ENTRIES PROVIDED:
══════════════════════════════
import Literature.AlgebraicGeometry.Frobenioids.ArchimedeanFSMIChainsN0
import HarnessLib

/-!
# Frobenioids II, Proposition 3.4 (viii) for `F₀ = R₀`: FSMI-morphisms lower the potential;
# condition (b) of "FSMFF-type" (2008 and 2024 forms) for the rigidified angloid `R₀`

Mochizuki, *The geometry of Frobenioids II: poly-Frobenioids*, Kyushu J. Math. **62** (2008)
401–460, §3, proof of Proposition 3.4 (viii), p. 32 ll. 5–30 [cite: MochizukiFrdII2008, Prop 3.4 (viii) p.32];
[FrdI] *Comments* (Jan 2024) (28): the revised condition (b) of "FSMFF-type".

PROOF-ONLY file (abc-iut cell, layer L1, sub-DAG `SUBDAG-FrdII-Prop34.md` rows **P34-L10** /
**P34-L11** for `F₀ = R₀`, seat abc-iut-w5-d092; consumed BY NAME by row P34-L13, abc-iut-w5-d152).
The rigidified angloid `R₀ = (N₀)_A` (Ex. 3.3 (iv), abc-iut-L1-t6's `ArchFrd.R0 = Over N0.realUnit`)
is the slice of `N₀` over the real unit: every argument of `ArchimedeanFSMIChainsN0.lean` goes through
once the test arrows are equipped with structure maps (the forgetful functor `R₀ → N₀` reflects
isomorphisms; automorphisms / factorisations / sub-object tests are compatible with the structure maps):

* `R0.isIso_of_isRealObj`, `R0.not_isFSMI_of_isComplex_of_isReal`, `R0.isComplexObj_of_isFSMI`,
  `R0.isIsotropic_of_isFSMI`, `R0.fsmiRank_lt_of_isFSMI`;
* `R0.isFSMIChain_le`, `R0.bounded_isFSMIChain` (2008 (b) for `R₀`), **`R0.bounded_headedFSMIChain`**
  (2024 (b) for `R₀`, bound `C0.fsmiRank + 1`).

HONEST SCOPE: only condition (b); nothing about condition (a) for the absolute `R₀` (cf. abc-iut-L1-d3's
FLAG #17 for `N`). [FrdII] §3 is classical and undisputed.
-/

namespace Literature.AlgebraicGeometry.Frobenioids

open Set Function Topology Real CategoryTheory
open scoped Pointwise

noncomputable section

namespace ArchFrd

namespace R0

/-- The underlying `C₀`-object of an object of `R₀`. [cite: MochizukiFrdII2008, Ex 3.3 (iv) p.29] -/
abbrev carrier (X : R0) : C0 := X.left.carrier

variable {P Q : R0}

/-- An arrow of `R₀` whose `N₀`-component is an isomorphism is an isomorphism.
[cite: MochizukiFrdII2008, Ex 3.3 (iv) p.29] -/
theorem isIso_of_isIso_left (φ : P ⟶ Q) [IsIso φ.left] : IsIso φ := by
  haveI : IsIso ((Over.forget N0.realUnit).map φ) := by change IsIso φ.left; infer_instance
  exact isIso_of_reflects_iso φ (Over.forget N0.realUnit)

/-- An arrow of `R₀` is an isomorphism iff its `N₀`-component is. [cite: MochizukiFrdII2008, Ex 3.3 (iv) p.29] -/
theorem isIso_iff_isIso_left (φ : P ⟶ Q) : IsIso φ ↔ IsIso φ.left :=
  ⟨fun _ => (inferInstance : IsIso ((Over.forget N0.realUnit).map φ)), fun _ => isIso_of_isIso_left φ⟩

/-- Real scalars are fixed by conjugation. [cite: MochizukiFrdII2008, Def 3.1 (ii) p.23] -/
theorem star_eq_of_mem_scalars_real {u : ℂˣ} (hu : u ∈ D0.scalars D0.real) : star u = u := by
  have him : (u : ℂ).im = 0 := (D0.mem_scalars_real_iff u).1 hu
  ext
  change star (u : ℂ) = (u : ℂ)
  exact Complex.conj_eq_iff_im.2 him

/-! ### Real objects -/

/-- All arrows between real objects of `R₀` are isomorphisms. [cite: MochizukiFrdII2008, Ex 3.3 (iv) p.29] -/
theorem isIso_of_isRealObj (φ : P ⟶ Q) (hP : P.left.IsRealObj) (hQ : Q.left.IsRealObj) : IsIso φ := by
  haveI := N0.isIso_of_isRealObj φ.left hP hQ
  exact isIso_of_isIso_left φ

/-! ### No FSMI-morphism from a complex object to a real object -/

/-- **No FSMI-morphism of `R₀` goes from a complex object to a real object.**
[cite: MochizukiFrdII2008, Prop 3.4 (viii) p.32] -/
theorem not_isFSMI_of_isComplex_of_isReal (φ : P ⟶ Q) (hP : (carrier P).IsComplexObj)
    (hQ : Q.left.IsRealObj) : ¬ IsFSMI φ := by
  rintro ⟨⟨-, hmono⟩, hnot, hirr⟩
  have hQreal : (carrier Q).base = D0.real := hQ
  by_cases hPi : (carrier P).region.IsIsotropic
  · -- isotropic source: the conjugation automorphism, compatible with the structure map
    obtain ⟨s, hs, hsd⟩ := C0.exists_conj_ratio (C0.scalar (N0.homCarrier φ.left))
    have hρiso : PreFrobenioid.IsIsometry C0.toElem (C0.conjHom (carrier P) hP hPi s hs) := by
      rw [A0.isIsometry_iff_norm_mul_tip_pow]
      change ‖(s : ℂ)‖ * (carrier P).tip ^ ((1 : ℕ+) : ℕ) = (carrier P).tip
      rw [hs, one_mul, PNat.one_coe, pow_one]
    let ρN : P.left ⟶ P.left := N0.homMk (C0.conjHom (carrier P) hP hPi s hs) hρiso rfl
    have hρφ : ρN ≫ φ.left = φ.left := by
      apply N0.hom_ext
      rw [N0.homCarrier_comp, N0.homCarrier_homMk]
      refine C0.conjHom_comp hP hPi hs (N0.homCarrier φ.left) hQ ?_
      rw [(N0.homCarrier_data φ.left).1]; exact hsd
    -- compatibility with the structure map `P.hom = φ.left ≫ Q.hom`
    have hw : ρN ≫ P.hom = P.hom := by
      rw [← Over.w φ, ← Category.assoc, hρφ]
    let ρ : P ⟶ P := Over.homMk ρN hw
    have hρ : ρ = 𝟙 P := hmono.right_cancellation _ _ (by
      rw [Category.id_comp]
      exact Over.OverMorphism.ext hρφ)
    have h1 : N0.homCarrier ρ.left = N0.homCarrier (𝟙 P : P ⟶ P).left := by rw [hρ]
    rw [Over.id_left, N0.homCarrier_id] at h1
    exact C0.conjHom_ne_id hP hPi hs h1
  · -- non-isotropic source: factor through the isotropic hull
    have htiso : PreFrobenioid.IsIsometry C0.toElem (C0.toIsotropic (carrier P)) :=
      (A0.isIsometry_iff_ratio_eq_one _).2 (C0.ratio_toIsotropic _)
    have hliso : PreFrobenioid.IsIsometry C0.toElem (C0.liftIsotropify (N0.homCarrier φ.left) hQ) := by
      rw [A0.isIsometry_iff_norm_mul_tip_pow]
      exact (A0.isIsometry_iff_norm_mul_tip_pow (N0.homCarrier φ.left)).1 (N0.homCarrier_data φ.left).2
    let MN : N0 := ⟨⟨C0.isotropify (carrier P)⟩⟩
    let tN : P.left ⟶ MN := N0.homMk (C0.toIsotropic (carrier P)) htiso rfl
    let lN : MN ⟶ Q.left :=
      N0.homMk (C0.liftIsotropify (N0.homCarrier φ.left) hQ) hliso (N0.homCarrier_data φ.left).1
    have hfacN : tN ≫ lN = φ.left := N0.hom_ext (by
      rw [N0.homCarrier_comp, N0.homCarrier_homMk, N0.homCarrier_homMk]
      exact C0.toIsotropic_comp_liftIsotropify _ hQ)
    let M : R0 := Over.mk (lN ≫ Q.hom)
    let t : P ⟶ M := Over.homMk tN (by
      change tN ≫ (lN ≫ Q.hom) = P.hom
      rw [← Category.assoc, hfacN, Over.w φ])
    let l : M ⟶ Q := Over.homMk lN rfl
    have hfac : t ≫ l = φ := Over.OverMorphism.ext hfacN
    rcases hirr t l hfac with hl | ht
    · haveI : IsIso (N0.homCarrier l.left) :=
        (N0.isIso_iff_isIso_carrier _).1 ((isIso_iff_isIso_left l).1 hl)
      exact C0.not_isIso_of_complex_real (N0.homCarrier lN) hP hQ (by
        change IsIso (N0.homCarrier l.left); infer_instance)
    · haveI : IsIso (N0.homCarrier t.left) :=
        (N0.isIso_iff_isIso_carrier _).1 ((isIso_iff_isIso_left t).1 ht)
      exact C0.not_isIso_toIsotropic (carrier P) hPi (by
        change IsIso (N0.homCarrier t.left); infer_instance)

/-- **Every FSMI-morphism of `R₀` has complex domain and codomain.** [cite: MochizukiFrdII2008, Prop 3.4 (viii) p.32] -/
theorem isComplexObj_of_isFSMI (φ : P ⟶ Q) (hφ : IsFSMI φ) :
    (carrier P).IsComplexObj ∧ (carrier Q).IsComplexObj := by
  rcases D0.isReal_or_isComplex (carrier P).base with hP | hP
  · exact absurd (isIso_of_isRealObj φ hP (N0.isRealObj_of_hom φ.left hP)) hφ.2.1
  rcases D0.isReal_or_isComplex (carrier Q).base with hQ | hQ
  · exact absurd hφ (not_isFSMI_of_isComplex_of_isReal φ hP hQ)
  exact ⟨hP, hQ⟩

/-! ### FSMI-morphisms between complex objects -/

/-- **An FSMI-morphism of `R₀` has non-isotropic domain and isotropic codomain** (Lemma 3.2 (ix) via
sub-object tests equipped with the composite structure map). [cite: MochizukiFrdII2008, Prop 3.4 (viii) p.32] -/
theorem isIsotropic_of_isFSMI (φ : P ⟶ Q) (hφ : IsFSMI φ) :
    ¬ (carrier P).region.IsIsotropic ∧ (carrier Q).region.IsIsotropic := by
  obtain ⟨hP, hQ⟩ := isComplexObj_of_isFSMI φ hφ
  obtain ⟨⟨hfs, -⟩, hnot, -⟩ := hφ
  have hnotc : ¬ IsIso (N0.homCarrier φ.left) := fun h =>
    hnot (by haveI := N0.isIso_of_isIso_carrier φ.left; exact isIso_of_isIso_left φ)
  haveI : IsIso (C0.Base (N0.homCarrier φ.left)) := D0.isIso_of_isComplex _ hP hQ
  constructor
  · intro hPi
    exact hnotc (C0.isIso_of_isIsotropic (N0.homCarrier φ.left) hPi (N0.homCarrier_data φ.left).1
      ((A0.isIsometry_iff_norm_mul_tip_pow _).1 (N0.homCarrier_data φ.left).2))
  · refine C0.isIsotropic_of_linear_lifts (N0.homCarrier φ.left) hP hQ (N0.homCarrier_data φ.left).1
      (N0.homCarrier_data φ.left).2 hnotc ?_
    intro D hD hDo hDQ
    let ZN : N0 := ⟨⟨C0.subObj (carrier Q) hQ D hD hDo⟩⟩
    obtain ⟨-, hl, -, hi⟩ := C0.subHom_data (carrier Q) hQ hD hDo hDQ
    let γN : ZN ⟶ Q.left := N0.homMk (C0.subHom (carrier Q) hQ hD hDo hDQ) hi hl
    let Z : R0 := Over.mk (γN ≫ Q.hom)
    let γ : Z ⟶ Q := Over.homMk γN rfl
    obtain ⟨W, δP, δZ, hsq⟩ := hfs γ
    refine ⟨carrier W, N0.homCarrier δP.left, N0.homCarrier δZ.left, ?_⟩
    have := congrArg (fun k : W ⟶ Q => N0.homCarrier k.left) hsq
    simp only [Over.comp_left, N0.homCarrier_comp] at this
    exact this

/-- **The FSMI-potential drops along every FSMI-morphism of `R₀`.** [cite: MochizukiFrdII2008, Prop 3.4 (viii) p.32] -/
theorem fsmiRank_lt_of_isFSMI (φ : P ⟶ Q) (hφ : IsFSMI φ) :
    (carrier Q).fsmiRank < (carrier P).fsmiRank := by
  obtain ⟨hP, -⟩ := isComplexObj_of_isFSMI φ hφ
  obtain ⟨hPi, hQi⟩ := isIsotropic_of_isFSMI φ hφ
  exact C0.fsmiRank_lt_of_isIsotropic hP hPi (Or.inr hQi)

/-- The potential never increases along an arrow of `R₀`. [cite: MochizukiFrdII2008, Prop 3.4 (viii) p.32] -/
theorem fsmiRank_le_of_hom (φ : P ⟶ Q) : (carrier Q).fsmiRank ≤ (carrier P).fsmiRank :=
  C0.fsmiRank_le_of_hom (N0.homCarrier φ.left)

/-! ### Condition (b) of "FSMFF-type" for `R₀` -/

/-- A chain of `n` FSMI-morphisms out of `A` has `n ≤ C0.fsmiRank A`. [cite: MochizukiFrdII2008, Prop 3.4 (viii) p.32] -/
theorem isFSMIChain_le {A B : R0} {φ : A ⟶ B} {n : ℕ} (h : IsFSMIChain φ n) :
    n ≤ (carrier A).fsmiRank := by
  induction h with
  | single φ hφ => exact Nat.one_le_of_lt (fsmiRank_lt_of_isFSMI φ hφ)
  | cons ψ χ n hψ _ ih => exact Nat.succ_le_of_lt (lt_of_le_of_lt ih (fsmiRank_lt_of_isFSMI ψ hψ))

/-- **Condition (b) of "FSMFF-type" (printed 2008 form) for `R₀`.** [cite: MochizukiFrdII2008, Prop 3.4 (viii) p.32] -/
theorem bounded_isFSMIChain (A : R0) :
    ∃ N : ℕ, ∀ {B : R0} (φ : A ⟶ B) (n : ℕ), IsFSMIChain φ n → n ≤ N :=
  ⟨(carrier A).fsmiRank, fun _ _ h => isFSMIChain_le h⟩

/-- **Condition (b) of "FSMFF-type" (author's 2024 form: arbitrary head, FSMI tail) for `R₀`**, with
the bound `C0.fsmiRank A + 1` (print's "`N + 1`", p. 32 l. 30). [cite: MochizukiFrdII2008, Prop 3.4 (viii) p.32] -/
theorem bounded_headedFSMIChain (A : R0) :
    ∃ N : ℕ, ∀ {B : R0} (φ : A ⟶ B) (n : ℕ), IsHeadedFSMIChain ⊤ φ n → n ≤ N := by
  refine ⟨(carrier A).fsmiRank + 1, fun φ n h => ?_⟩
  cases h with
  | single φ _ => exact Nat.succ_le_succ (Nat.zero_le _)
  | comp φ₁ χ m _ hχ =>
    exact Nat.succ_le_succ ((isFSMIChain_le hχ).trans (fsmiRank_le_of_hom φ₁))

end R0

end ArchFrd

end

end Literature.AlgebraicGeometry.Frobenioids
══════════════════════════════
EXERCISE: What is needed is every line of the records that contains the word "hliso".

TASK ANSWER:
    have hliso : PreFrobenioid.IsIsometry C0.toElem (C0.liftIsotropify (N0.homCarrier φ.left) hQ) := by
      N0.homMk (C0.liftIsotropify (N0.homCarrier φ.left) hQ) hliso (N0.homCarrier_data φ.left).1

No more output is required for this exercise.